### ABOUT THIS TASK
Copy each line of the data below in which the word "paper" can be found.

Data records
┌────────
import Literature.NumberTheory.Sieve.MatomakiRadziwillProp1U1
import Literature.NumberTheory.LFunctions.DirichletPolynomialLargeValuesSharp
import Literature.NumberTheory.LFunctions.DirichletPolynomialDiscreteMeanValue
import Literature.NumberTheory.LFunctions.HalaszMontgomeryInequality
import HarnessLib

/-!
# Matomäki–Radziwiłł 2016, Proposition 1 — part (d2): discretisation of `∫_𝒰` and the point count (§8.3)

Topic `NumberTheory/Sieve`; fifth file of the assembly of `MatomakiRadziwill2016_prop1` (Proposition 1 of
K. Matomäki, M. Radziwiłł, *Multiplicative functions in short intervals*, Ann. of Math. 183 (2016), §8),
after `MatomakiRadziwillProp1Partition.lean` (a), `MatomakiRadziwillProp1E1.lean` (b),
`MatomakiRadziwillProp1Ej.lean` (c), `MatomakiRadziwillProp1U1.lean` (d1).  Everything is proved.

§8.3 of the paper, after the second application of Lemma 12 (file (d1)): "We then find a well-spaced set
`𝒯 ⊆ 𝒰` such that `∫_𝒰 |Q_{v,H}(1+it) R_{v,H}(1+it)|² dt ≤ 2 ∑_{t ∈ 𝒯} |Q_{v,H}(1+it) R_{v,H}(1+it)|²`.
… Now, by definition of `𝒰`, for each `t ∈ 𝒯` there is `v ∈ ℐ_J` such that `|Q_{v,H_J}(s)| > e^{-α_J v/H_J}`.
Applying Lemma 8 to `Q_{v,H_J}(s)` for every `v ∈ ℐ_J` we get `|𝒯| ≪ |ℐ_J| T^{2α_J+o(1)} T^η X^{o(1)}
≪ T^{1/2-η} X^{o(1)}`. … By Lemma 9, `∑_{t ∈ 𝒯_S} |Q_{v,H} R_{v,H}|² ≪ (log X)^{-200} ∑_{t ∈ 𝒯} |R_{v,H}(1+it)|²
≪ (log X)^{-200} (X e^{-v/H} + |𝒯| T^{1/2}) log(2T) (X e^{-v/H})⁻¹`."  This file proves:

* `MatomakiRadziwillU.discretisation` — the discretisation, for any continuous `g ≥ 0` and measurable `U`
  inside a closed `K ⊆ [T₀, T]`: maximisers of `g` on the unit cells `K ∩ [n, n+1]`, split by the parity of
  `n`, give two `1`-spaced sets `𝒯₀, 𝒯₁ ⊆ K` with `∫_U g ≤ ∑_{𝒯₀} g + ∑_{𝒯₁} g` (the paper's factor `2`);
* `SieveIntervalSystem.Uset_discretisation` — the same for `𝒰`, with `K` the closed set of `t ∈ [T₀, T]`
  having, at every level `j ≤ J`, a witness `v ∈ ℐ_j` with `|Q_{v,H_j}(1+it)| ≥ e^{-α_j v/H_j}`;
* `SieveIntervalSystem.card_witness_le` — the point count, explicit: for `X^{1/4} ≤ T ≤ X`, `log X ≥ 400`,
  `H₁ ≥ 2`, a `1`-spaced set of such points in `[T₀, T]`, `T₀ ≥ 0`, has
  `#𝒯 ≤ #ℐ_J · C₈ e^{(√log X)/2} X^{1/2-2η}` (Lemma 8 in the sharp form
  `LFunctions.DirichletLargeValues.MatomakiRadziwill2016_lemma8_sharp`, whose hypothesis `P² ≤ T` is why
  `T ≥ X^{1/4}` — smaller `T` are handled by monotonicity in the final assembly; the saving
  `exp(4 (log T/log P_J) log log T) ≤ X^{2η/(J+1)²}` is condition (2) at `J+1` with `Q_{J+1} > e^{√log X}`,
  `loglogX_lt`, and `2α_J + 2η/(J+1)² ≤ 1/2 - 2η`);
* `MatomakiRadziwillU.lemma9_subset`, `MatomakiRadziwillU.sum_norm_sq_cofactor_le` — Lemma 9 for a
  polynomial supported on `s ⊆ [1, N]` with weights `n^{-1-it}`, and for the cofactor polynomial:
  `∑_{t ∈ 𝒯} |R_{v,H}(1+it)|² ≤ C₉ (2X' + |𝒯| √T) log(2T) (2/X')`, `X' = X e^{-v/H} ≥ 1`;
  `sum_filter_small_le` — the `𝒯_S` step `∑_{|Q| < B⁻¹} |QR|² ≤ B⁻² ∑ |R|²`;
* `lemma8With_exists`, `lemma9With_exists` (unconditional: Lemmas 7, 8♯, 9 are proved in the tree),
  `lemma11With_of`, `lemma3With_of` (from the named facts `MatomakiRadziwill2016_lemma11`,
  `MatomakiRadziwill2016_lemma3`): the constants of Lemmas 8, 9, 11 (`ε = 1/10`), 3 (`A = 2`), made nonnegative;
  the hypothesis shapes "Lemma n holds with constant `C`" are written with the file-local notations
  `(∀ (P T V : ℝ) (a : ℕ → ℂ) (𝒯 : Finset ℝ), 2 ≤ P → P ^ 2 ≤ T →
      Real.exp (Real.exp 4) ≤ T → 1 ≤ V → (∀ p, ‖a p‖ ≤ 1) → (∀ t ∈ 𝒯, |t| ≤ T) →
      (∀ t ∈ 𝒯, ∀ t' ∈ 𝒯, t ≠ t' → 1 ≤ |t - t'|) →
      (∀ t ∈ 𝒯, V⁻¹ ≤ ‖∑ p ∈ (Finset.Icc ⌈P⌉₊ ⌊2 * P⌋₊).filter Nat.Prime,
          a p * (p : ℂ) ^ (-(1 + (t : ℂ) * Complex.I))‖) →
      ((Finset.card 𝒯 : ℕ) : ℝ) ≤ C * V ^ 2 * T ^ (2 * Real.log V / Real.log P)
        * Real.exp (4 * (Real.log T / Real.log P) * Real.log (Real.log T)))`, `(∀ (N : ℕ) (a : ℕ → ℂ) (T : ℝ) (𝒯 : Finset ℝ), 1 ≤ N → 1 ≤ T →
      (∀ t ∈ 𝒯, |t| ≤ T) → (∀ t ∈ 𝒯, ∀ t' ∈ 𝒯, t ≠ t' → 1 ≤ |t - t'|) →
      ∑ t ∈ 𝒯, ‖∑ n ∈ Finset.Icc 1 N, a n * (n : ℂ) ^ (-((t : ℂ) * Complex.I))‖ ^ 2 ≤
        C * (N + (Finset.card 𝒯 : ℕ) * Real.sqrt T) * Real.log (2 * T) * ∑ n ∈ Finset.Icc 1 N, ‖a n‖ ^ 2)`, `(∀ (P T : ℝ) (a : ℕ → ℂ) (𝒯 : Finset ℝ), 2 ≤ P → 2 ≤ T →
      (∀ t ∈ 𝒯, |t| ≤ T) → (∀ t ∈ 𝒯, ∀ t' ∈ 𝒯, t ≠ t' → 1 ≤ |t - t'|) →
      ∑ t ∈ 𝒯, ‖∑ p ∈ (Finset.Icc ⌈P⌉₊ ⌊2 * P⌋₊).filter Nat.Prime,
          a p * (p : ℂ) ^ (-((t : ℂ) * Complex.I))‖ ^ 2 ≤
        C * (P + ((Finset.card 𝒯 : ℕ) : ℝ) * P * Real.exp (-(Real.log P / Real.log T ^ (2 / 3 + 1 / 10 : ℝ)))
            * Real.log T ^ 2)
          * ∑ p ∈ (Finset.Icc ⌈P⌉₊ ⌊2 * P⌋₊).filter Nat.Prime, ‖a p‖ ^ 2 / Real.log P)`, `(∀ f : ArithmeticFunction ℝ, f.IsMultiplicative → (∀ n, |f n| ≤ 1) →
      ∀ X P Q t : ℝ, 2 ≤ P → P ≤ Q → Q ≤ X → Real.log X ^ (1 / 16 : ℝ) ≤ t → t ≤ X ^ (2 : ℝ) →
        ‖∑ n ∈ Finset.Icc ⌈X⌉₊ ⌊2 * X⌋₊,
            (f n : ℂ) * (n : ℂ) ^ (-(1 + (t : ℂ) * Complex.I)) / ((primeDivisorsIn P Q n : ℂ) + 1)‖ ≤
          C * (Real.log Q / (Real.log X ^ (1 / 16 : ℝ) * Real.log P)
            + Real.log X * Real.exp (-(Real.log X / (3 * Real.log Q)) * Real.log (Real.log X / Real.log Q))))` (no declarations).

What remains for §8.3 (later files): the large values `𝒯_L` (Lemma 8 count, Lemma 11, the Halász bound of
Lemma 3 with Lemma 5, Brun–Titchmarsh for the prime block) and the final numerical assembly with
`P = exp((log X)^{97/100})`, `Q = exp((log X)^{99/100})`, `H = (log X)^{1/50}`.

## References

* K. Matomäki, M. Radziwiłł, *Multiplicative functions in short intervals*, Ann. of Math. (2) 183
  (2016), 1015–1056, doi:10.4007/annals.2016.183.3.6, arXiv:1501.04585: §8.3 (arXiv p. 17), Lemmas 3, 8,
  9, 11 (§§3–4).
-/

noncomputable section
└────────
### OUTPUT FOR THIS EXERCISE
§8.3 of the paper, after the second application of Lemma 12 (file (d1)): "We then find a well-spaced set
  `n`, give two `1`-spaced sets `𝒯₀, 𝒯₁ ⊆ K` with `∫_U g ≤ ∑_{𝒯₀} g + ∑_{𝒯₁} g` (the paper's factor `2`);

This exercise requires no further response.